Sal shows how a remainder is what's left over in a division problem. Created by Sal Khan.

## Want to join the conversation?

- Isn't there a way to make the remainder a fraction?(156 votes)
- Yes, the numerator will be the remainder, and the denominator will be the divisor.

Example:

13/4 = 3 with a remainder of 1, so the answer will be 3 1/4(139 votes)

- When do we use remainders in real life?(42 votes)
- I use it when dividing packages of candy canes and chocolates into goody bags for my piano students. I don't want anyone to get less than another. My husband eats the remainders. :)(92 votes)

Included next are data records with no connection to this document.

import Literature.AnabelianGeometry.SemiGraphs.TemperedPiPointSeqFibre
import Literature.AnabelianGeometry.SemiGraphs.TemperedPiDecompositionEdges
import Literature.AnabelianGeometry.SemiGraphs.TemperedVerticialInjective
import HarnessLib

/-!
# The fibre isomorphisms of a compatible point sequence; charts and point sequences ([SemiAnbd] Thm 3.7 (i)/(iii), pp. 40–41)

Mochizuki, *Semi-graphs of anabelioids*, Publ. RIMS **42** (2006) [MochizukiSemiAnbd2006], §3: the
proof of Prop. 3.6 (ii) p. 38 (`π₁^temp(𝒢) := lim_i Gal(𝒢_{∞,i}/𝒢)` acts on the fibres of tempered
coverings) and Thm. 3.7 (i)/(iii) pp. 40–41 ("natural continuous injective outer homomorphism
`π̂₁(𝒢_v) ↪ π₁^temp(𝒢)`"; compatible systems of vertices / edges of the trees `𝒢_{∞,i}`; "such
images of '`π̂₁(𝒢_e)`'s'").

Sequel to `TemperedPiPointSeqFibre.lean` (seat abc-iut-L3-t8, row (β)-1: CHART HALF of the
identifications (I1)–(I3) of `TemperedLevelData.lean` for the constructed chart), generic over seat
abc-iut-L3-t9's `GaloisLevelData` and seat abc-iut-L3-t6's point sequences.  Proof-lane content:

* `PointSeq.fibreIso` — for a compatible point sequence `P` over `v` and a covering `T` whose components
  over `v₀` are split by the levels, the bijection `P.fibre T : T_{v₀} → T_v` (injective by rigidity,
  surjective for connected `𝔾`, equivariant by `fibre_piAct`) as an ISOMORPHISM of `B^temp(Π_v)`
  `T_v ≅ B^temp(P.decompHom) (T_{v₀} with its π₁^temp-action)`, natural in `T`
  (`restrictV_map_comp_fibreIso_hom`) — the components of the natural isomorphism
  "restriction to `v` ≅ (fibre functor) ⋙ B^temp(P.decompHom)" making `P.decompHom` verticial;
* `TemperedPiChart.isoOfInverseIso` / `isoOfFunctorIso`, `isVerticialHom_iff_nonempty_functorIso`,
  `isEdgeHom_iff_nonempty_functorIso` — for ANY chart `c`, being verticial / an edge homomorphism
  (defined through `c.equiv.inverse`) is equivalently a natural isomorphism
  `restrictV ≅ c.equiv.functor ⋙ B^temp(ψ)` (transport along the unit / counit of the equivalence);
* `piAct_cover_bp` — on the base point `bp n` of `𝒢_{∞,S n}` the group `π₁^temp` acts through
  `ρ_n` by INVERSE deck transformations: `γ · bp n = ρ_n(γ)⁻¹ (bp n)`;
* `exists_pointSeq_decompHom_eq` — conversely to `fibreIso`: a homomorphism `φ : Π_v → π₁^temp`
  admitting `Π_v`-equivariant maps `(𝒢_{∞,S n})_{v₀} → (𝒢_{∞,S n})_v` compatible with the covering
  maps of the tower and with all deck transformations IS the decomposition homomorphism of a
  compatible point sequence (the images of the base points) — the core of "(I1): verticial ⇒ fixes
  a compatible vertex system";
* `EdgeSeq.gluePointSeq`, `decompHomE_eq_decompHom_comp_brHom` — an edge-point sequence over `e`
  glued along a branch `b : e → v` is a point sequence over `v`, and the edge decomposition
  homomorphism is the vertex one composed with `b_* : Π_e → Π_v` (so that edge decomposition
  homomorphisms are EDGE homomorphisms once vertex ones are verticial, `isEdgeHom_comp_brHom`).

Nothing here bears on [IUTchIII] Cor. 3.12.
-/

namespace Literature.AnabelianGeometry.SemiGraphs

namespace ProfiniteSemiGraph

open CategoryTheory Topology

universe u

variable {𝒢 : ProfiniteSemiGraph.{u}}

/-! ### Charts: verticial / edge homomorphisms through `c.equiv.functor` -/

namespace TemperedPiChart

variable (c : TemperedPiChart 𝒢) {X : Type*} [Category X] {R : BTempCat 𝒢 ⥤ X} {K : BTemp c.G ⥤ X}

- do you like leftovers those leftovers are remainders(9 votes)
- Is long division the easiest way to finding remainders. Or is there another way?(5 votes)
- It's the easiest with large numbers, for smaller ones, say 10 divided by 3, that's pretty easy to do counting out or however you'd wanna do it.(5 votes)

- how are u like givng it the regrouping part(3 votes)
- By "regrouping part" do you mean the remainders? Or do you mean regrouping in the subtraction part?

For the remainders, whatever is left after the subtracting is the remainder.

For regrouping in the subtraction part, you just need to be very careful with how you write it. Make the 1 that you small and try to put it below the first subtraction line to keep things tidy.(4 votes)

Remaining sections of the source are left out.